Why this study has not been done. (1) US custody evaluators are not licensed as a single profession; the sampling frame is hard to construct. (2) Random assignment to "training arms" is ethically defensible (control arm = current standard) but practically difficult to enforce. (3) Court records are not uniformly accessible. (4) Funding has been intermittent — NIJ funded both the Saunders 2011 and the Meier 2020 programmes; no comparably-resourced randomised-design funding has been awarded as of compilation.

Contributor invitation. This is one of the most important contributor-research opportunities in the AntiAlienate evidence repository. Researchers with access to a defined evaluator population in a Kayden's-Law-implementing state (California, Colorado, Maryland, Tennessee, Utah) and IRB capacity to run a quasi-experimental cohort comparison post-2024 vs. pre-2024 evaluator-recommendation patterns would substantially advance the field.
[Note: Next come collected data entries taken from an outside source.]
import Literature.Topology.FourManifolds.RelFundamentalClassOfOrientation
import Literature.AlgebraicTopology.SingularHomology.RelFundamentalClassModTwo
import Literature.AlgebraicTopology.SingularHomology.UniversalCoefficientsField
import HarnessLib

/-!
# `b₁(∂B; ℚ) = b₁(B; ℚ)` for a compact oriented 4-manifold with `H₂(B; ℚ) = H₃(B; ℚ) = 0`

Topic `Literature/Topology/FourManifolds`; proof file (theorems only, no definitions, no named
facts), sub-lemma (E-c) of the dictionary fact
`Literature.Topology.FourManifolds.length_eq_bettiNumber_of_isLefschetzHandlebodyOver` (the Betti count of a
rational 1-handlebody `B`, e.g. the upside-down half of a nice splitting of a homotopy 4-sphere).

A. Hatcher, *Algebraic Topology* (2002), §3.3, Thm. 3.43 (Lefschetz duality, case `A = ∅`:
`Hᵖ(M; R) ≅ Hₙ₋ₚ(M, ∂M; R)` by cap product with the relative fundamental class) with §3.1,
Thm. 3.2 / p. 198 (over a field `Hᵖ ≅ Hom(Hₚ, F)`) and the long exact sequence of the pair
(Thm. 2.13 ff.):

* `BoundaryData.exists_isRelFundamentalClass_of_smoothOrientation` — a smooth orientation of a
  compact smooth `(m+2)`-manifold with boundary `B` (boundary presented by a boundary datum
  `b : BoundaryData (𝓡∂ (m + 2)) B (𝓡 (m + 1))`) gives a relative fundamental class of
  `(B, ∂B)` over EVERY nontrivial commutative ring `R`: the integral class of the
  null-cobordism `B` of `b.carrier` (`NullCobordism.exists_isRelFundamentalClass_of_smoothOrientation`,
  Hatcher p. 253) orients the external collar (`ExtCollar.orientation`), that `ℤ`-orientation is
  changed to `R` (`HomologicalOrientation.toCoeff`, Hatcher p. 235: `μₓ ↦ μₓ ⊗ 1`), and an
  `R`-orientation of the external collar gives an `R`-fundamental class
  (`ExtCollar.exists_isRelFundamentalClass_of_orientation`);
* `BoundaryData.isZero_relativeSingularHomology_of_isZero_singularHomology` — **Lefschetz
  vanishing over a field**: `Hₚ(B; F) = 0`, `p + q = m + 2` ⟹ `H_q(B, ∂B; F) = 0`
  (`Hᵖ(B; F) ↪ Hom(Hₚ(B; F), F) = 0`, `kroneckerPairing_injective_of_field`, and
  `⌢ [B, ∂B] : Hᵖ(B; F) → H_q(B, ∂B; F)` onto, `bijective_relCapProduct_of_isRelFundamentalClass_holds`);
* `isIso_singularHomologyMap_subtypeVal_of_isZero` — for any pair `(X, A)`:
  `Hₖ₊₁(X, A) = 0 = Hₖ(X, A)` ⟹ `i_* : Hₖ(A) ≅ Hₖ(X)` (exactness of
  `Hₖ₊₁(X, A) → Hₖ(A) → Hₖ(X) → Hₖ(X, A)`);
* `BoundaryData.finrank_singularHomology_carrier_eq` — general dimension: for `B` compact smooth
  oriented of dimension `m + 2` with `Hₚ(B; F) = Hₚ'(B; F) = 0`, `p + (k + 1) = m + 2 = p' + k`:
  `dim_F Hₖ(∂B; F) = dim_F Hₖ(B; F)` (the abstract boundary `b.carrier ≃ₜ ∂B` by `b.incl`);
* `finrank_singularHomology_one_boundaryData_eq` — **the case used by fact E**: `B` a compact
  oriented smooth 4-manifold with (nonempty, abstractly presented) boundary and
  `H₂(B; ℚ) = H₃(B; ℚ) = 0`; then `b₁(∂B; ℚ) = b₁(B; ℚ)`
  (`H₂(B, ∂B; ℚ) ≅ H²(B; ℚ) = 0`, `H₁(B, ∂B; ℚ) ≅ H³(B; ℚ) = 0`, so
  `0 → H₁(∂B; ℚ) → H₁(B; ℚ) → 0` is exact).

## References

* A. Hatcher, *Algebraic Topology*, CUP 2002, §2.1 Thm. 2.13 ff. (exact sequence of the pair),
  §3.1 Thm. 3.2 and p. 198, §3.3 pp. 235, 253 and Thm. 3.43. [HatcherAT2002]
-/

noncomputable section

open CategoryTheory Limits Set Function
open scoped Manifold ContDiff Topology
open Literature.AlgebraicTopology.SingularHomology

namespace Literature.Topology.FourManifolds

/-! ### The exact sequence of a pair with two vanishing relative groups -/

section Pair

variable {X : Type} [TopologicalSpace X]

/-- **`Hₖ₊₁(X, A) = 0 = Hₖ(X, A)` makes `i_* : Hₖ(A; R) → Hₖ(X; R)` an isomorphism** (Hatcher 2002,
§2.1, Thm. 2.13 ff.: exactness of `Hₖ₊₁(X, A) → Hₖ(A) → Hₖ(X) → Hₖ(X, A)` gives `i_*` mono
(`relativeSingularHomology.exact_δ_map`) and epi (`relativeSingularHomology.exact_map_ofAbsolute`),
and `ModuleCat` is balanced). [cite: HatcherAT2002, §2.1 Thm. 2.13 ff. (long exact sequence of the pair)] -/
theorem isIso_singularHomologyMap_subtypeVal_of_isZero (R : Type) [CommRing R]
    (A : Set X) (k : ℕ) (h₁ : IsZero (relativeSingularHomology R R X A (k + 1)))
    (h₀ : IsZero (relativeSingularHomology R R X A k)) :
    IsIso (singularHomology.map R R (⟨Subtype.val, continuous_subtype_val⟩ : C(↥A, X)) k) := by
  have hmono : Mono (singularHomology.map R R (⟨Subtype.val, continuous_subtype_val⟩ : C(↥A, X)) k) :=
    (relativeSingularHomology.exact_δ_map R R A k).mono_g (h₁.eq_of_src _ _)
  have hepi : Epi (singularHomology.map R R (⟨Subtype.val, continuous_subtype_val⟩ : C(↥A, X)) k) :=
    (relativeSingularHomology.exact_map_ofAbsolute R R A k).epi_f (h₀.eq_of_tgt _ _)
  exact isIso_of_mono_of_epi _

end Pair

/-! ### Compact smooth oriented manifolds with boundary: fundamental class over any ring,
Lefschetz vanishing over a field, Betti numbers of the boundary -/

section General

variable {m : ℕ} {B : Type} [TopologicalSpace B] [T2Space B] [SecondCountableTopology B]
  [CompactSpace B] [ChartedSpace (EuclideanHalfSpace (m + 1 + 1)) B] [IsManifold (𝓡∂ (m + 1 + 1)) ∞ B]

/-- **A smooth orientation gives a relative fundamental class over every nontrivial commutative
ring** (Hatcher 2002, §3.3 p. 253: an `R`-orientable compact manifold with boundary has a relative
fundamental class in `Hₙ(M, ∂M; R)`; p. 235: a `ℤ`-orientation induces an `R`-orientation
`μₓ ↦ μₓ ⊗ 1`).  For `B` compact smooth of dimension `m + 2` with boundary presented by
`b : BoundaryData (𝓡∂ (m + 2)) B (𝓡 (m + 1))` and `o` a smooth orientation: the integral class of
the null-cobordism `B` of `b.carrier` (`NullCobordism.exists_isRelFundamentalClass_of_smoothOrientation`)
orients the external collar over `ℤ` (`ExtCollar.orientation`), hence over `R`
(`HomologicalOrientation.toCoeff`), and that orientation gives the class
(`ExtCollar.exists_isRelFundamentalClass_of_orientation`). [cite: HatcherAT2002, §3.3 p. 253 and p. 235] -/
theorem BoundaryData.exists_isRelFundamentalClass_of_smoothOrientation (R : Type) [CommRing R] [Nontrivial R]
    (b : BoundaryData (𝓡∂ (m + 1 + 1)) B (𝓡 (m + 1))) (o : SmoothOrientation (𝓡∂ (m + 1 + 1)) B) :
    ∃ z : relativeSingularHomology R R B ((𝓡∂ (m + 1 + 1)).boundary B) (m + 1 + 1),
      IsRelFundamentalClass R ((𝓡∂ (m + 1 + 1)).boundary B) z := by
  haveI : CompactSpace b.carrier := b.compactSpace_carrier
  -- `B` as a null-cobordism of the abstract boundary `b.carrier`
  let c₀ : NullCobordism (m + 1) b.carrier :=
    { W := B
      incl := b.incl
      isSmoothEmbedding_incl := b.isSmoothEmbedding
      range_incl := b.range_incl }
  obtain ⟨z, hz⟩ := c₀.exists_isRelFundamentalClass_of_smoothOrientation o
  exact ExtCollar.exists_isRelFundamentalClass_of_orientation (R := R) (m + 1)
    ((ExtCollar.orientation z hz).toCoeff R)

/-- **Lefschetz vanishing over a field**: for `B` compact smooth oriented of dimension `m + 2`
(boundary presented by `b`), a field `F`, and `p + q = m + 2`, if `Hₚ(B; F) = 0` then
`H_q(B, ∂B; F) = 0` (Hatcher 2002, Thm. 3.43 with `A = ∅`: `a ↦ a ⌢ [B, ∂B]`,
`Hᵖ(B; F) → H_q(B, ∂B; F)` is onto, tree `bijective_relCapProduct_of_isRelFundamentalClass_holds`;
Thm. 3.2 / p. 198: `Hᵖ(B; F) ↪ Hom_F(Hₚ(B; F), F) = 0`, tree `kroneckerPairing_injective_of_field`).
[cite: HatcherAT2002, §3.3 Thm. 3.43 (A = ∅) and §3.1 Thm. 3.2, p. 198] -/
theorem BoundaryData.isZero_relativeSingularHomology_of_isZero_singularHomology (F : Type) [Field F]
    (b : BoundaryData (𝓡∂ (m + 1 + 1)) B (𝓡 (m + 1))) (o : SmoothOrientation (𝓡∂ (m + 1 + 1)) B)
    {p q : ℕ} (hpq : p + q = m + 1 + 1) (hp : IsZero (singularHomology F F B p)) :
    IsZero (relativeSingularHomology F F B ((𝓡∂ (m + 1 + 1)).boundary B) q) := by
  obtain ⟨z, hz⟩ := b.exists_isRelFundamentalClass_of_smoothOrientation F o
  have hbij := bijective_relCapProduct_of_isRelFundamentalClass_holds (R := F) (m + 1) B z hz hpq
  -- `Hᵖ(B; F) ↪ Hₚ(B; F)^* = 0`, hence the target of the duality surjection is trivial
  haveI : Subsingleton (singularHomology F F B p) := ModuleCat.subsingleton_of_isZero hp
  haveI : Subsingleton (singularCohomology F F B p) :=
    ⟨fun a c => kroneckerPairing_injective_of_field F B p
      (LinearMap.ext fun x => by rw [Subsingleton.elim x 0, map_zero, map_zero])⟩
  haveI : Subsingleton (relativeSingularHomology F F B ((𝓡∂ (m + 1 + 1)).boundary B) q) :=
    ⟨fun x y => by
      obtain ⟨a, rfl⟩ := hbij.2 x
      obtain ⟨c, rfl⟩ := hbij.2 y
      rw [Subsingleton.elim a c]⟩
  exact ModuleCat.isZero_of_subsingleton _

/-- **`dim_F Hₖ(∂B; F) = dim_F Hₖ(B; F)` when `Hₚ(B; F) = Hₚ'(B; F) = 0`, `p + (k + 1) = dim B = p' + k`**,
for `B` compact smooth oriented of dimension `m + 2` with boundary presented by `b` (so
`b.carrier ≃ₜ ∂B` by `b.incl`): Lefschetz vanishing gives `Hₖ₊₁(B, ∂B; F) = 0 = Hₖ(B, ∂B; F)`, so
`i_* : Hₖ(∂B; F) ≅ Hₖ(B; F)` by the exact sequence of the pair (Hatcher 2002, Thm. 3.43 and
Thm. 2.13 ff.). [cite: HatcherAT2002, §3.3 Thm. 3.43 and §2.1 Thm. 2.13 ff.] -/
theorem BoundaryData.finrank_singularHomology_carrier_eq (F : Type) [Field F]
    (b : BoundaryData (𝓡∂ (m + 1 + 1)) B (𝓡 (m + 1))) (o : SmoothOrientation (𝓡∂ (m + 1 + 1)) B)
    {k p p' : ℕ} (hp : p + (k + 1) = m + 1 + 1) (hp' : p' + k = m + 1 + 1)
    (h : IsZero (singularHomology F F B p)) (h' : IsZero (singularHomology F F B p')) :
    Module.finrank F (singularHomology F F b.carrier k) = Module.finrank F (singularHomology F F B k) := by
  haveI := isIso_singularHomologyMap_subtypeVal_of_isZero F ((𝓡∂ (m + 1 + 1)).boundary B) k
    (b.isZero_relativeSingularHomology_of_isZero_singularHomology F o hp h)
    (b.isZero_relativeSingularHomology_of_isZero_singularHomology F o hp' h')
  -- the abstract boundary is homeomorphic to `∂B` over `B`
  let η : b.carrier ≃ₜ ↥((𝓡∂ (m + 1 + 1)).boundary B) :=
    b.isSmoothEmbedding.isEmbedding.toHomeomorph.trans (Homeomorph.setCongr b.range_incl)
  exact ((singularHomology.mapIso F F η k).toLinearEquiv.trans
    (asIso (singularHomology.map F F
      (⟨Subtype.val, continuous_subtype_val⟩ : C(↥((𝓡∂ (m + 1 + 1)).boundary B), B)) k)).toLinearEquiv).finrank_eq

end General

/-! ### The case of fact E: rational 1-handlebodies of dimension 4 -/

/-- **`b₁(∂B; ℚ) = b₁(B; ℚ)` for a compact oriented smooth 4-manifold `B` with
`H₂(B; ℚ) = H₃(B; ℚ) = 0`** (e.g. a 4-dimensional 1-handlebody), boundary presented by the boundary
datum `b` (`b.carrier ≃ₜ ∂B`): by Lefschetz duality over `ℚ` (Hatcher 2002, Thm. 3.43 with the
field universal coefficient theorem, Thm. 3.2 / p. 198) `H₂(B, ∂B; ℚ) ≅ H²(B; ℚ) ≅ H₂(B; ℚ)^* = 0`
and `H₁(B, ∂B; ℚ) ≅ H³(B; ℚ) ≅ H₃(B; ℚ)^* = 0`, so the exact sequence of the pair
`H₂(B, ∂B) → H₁(∂B) → H₁(B) → H₁(B, ∂B)` (Thm. 2.13 ff.) makes `H₁(∂B; ℚ) ≅ H₁(B; ℚ)`.
Sub-lemma (E-c) of `length_eq_bettiNumber_of_isLefschetzHandlebodyOver`; the hypothesis
`[Nonempty b.carrier]` is that consumer's and is not used. Specialisation `m = 2`, `k = 1`,
`p = 2`, `p' = 3` of `BoundaryData.finrank_singularHomology_carrier_eq`.
[cite: HatcherAT2002, §3.3 Thm. 3.43, §3.1 Thm. 3.2 (p. 198), §2.1 Thm. 2.13 ff.] -/
theorem finrank_singularHomology_one_boundaryData_eq {B : Type} [TopologicalSpace B] [T2Space B] [SecondCountableTopology B]
    [CompactSpace B] [ChartedSpace (EuclideanHalfSpace 4) B] [IsManifold (𝓡∂ 4) ∞ B] (o : SmoothOrientation (𝓡∂ 4) B)
    (b : BoundaryData (𝓡∂ 4) B (𝓡 3)) [Nonempty b.carrier]
    (h₂ : IsZero (singularHomology ℚ ℚ B 2)) (h₃ : IsZero (singularHomology ℚ ℚ B 3)) :
    Module.finrank ℚ (singularHomology ℚ ℚ b.carrier 1) = Module.finrank ℚ (singularHomology ℚ ℚ B 1) :=
  b.finrank_singularHomology_carrier_eq (m := 2) ℚ o (k := 1) (p := 2) (p' := 3) rfl rfl h₂ h₃

end Literature.Topology.FourManifolds

end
10. Synthesis — confidence levels by claim

10.1 High confidence

  • The Saunders 2011 survey of 465 US custody evaluators documented a real and quantifiable variation in evaluator practice on DV screening, coercive-control hypothesis generation, and false-allegation belief endorsement. Saunders, Faller, & Tolman (2011) NIJ Final Report; Saunders, Tolman, & Faller (2013) Journal of Family Psychology 27(3):473-483; Saunders (2015) Journal of Child Custody 12(1):71-92.
  • Evaluator beliefs about false allegations and parental alienation co-vary with custody recommendations that disfavour alleged-survivor parents. Saunders 2011 Tables 6-10; multivariate analysis in Saunders, Tolman, & Faller 2013.
  • Patriarchal-norms and just-world core beliefs are the strongest single predictors of evaluator recommendation patterns — stronger than demographic variables (age, gender) and stronger than self-reported IPV knowledge. Saunders, Tolman, & Faller (2013) multivariate analysis.
  • The AFCC Model Standards (2006) treat DV training and "alienating behaviors" training as coordinate requirements with no operational ordering, leaving the disconfirmatory-ordering implementation entirely to individual evaluator practice. AFCC Model Standards § 1.2(b)(3), 1.2(c)(2), 1.2(c)(5).
  • Kayden's Law (federal, 2022) and downstream state statutes (CA SB 331; CO HB23-1178; MD HB 1191) have materially raised the statutory training-floor for custody evaluators and judicial officers in those states. National Safe Parents Organization tracking; primary statutes cited.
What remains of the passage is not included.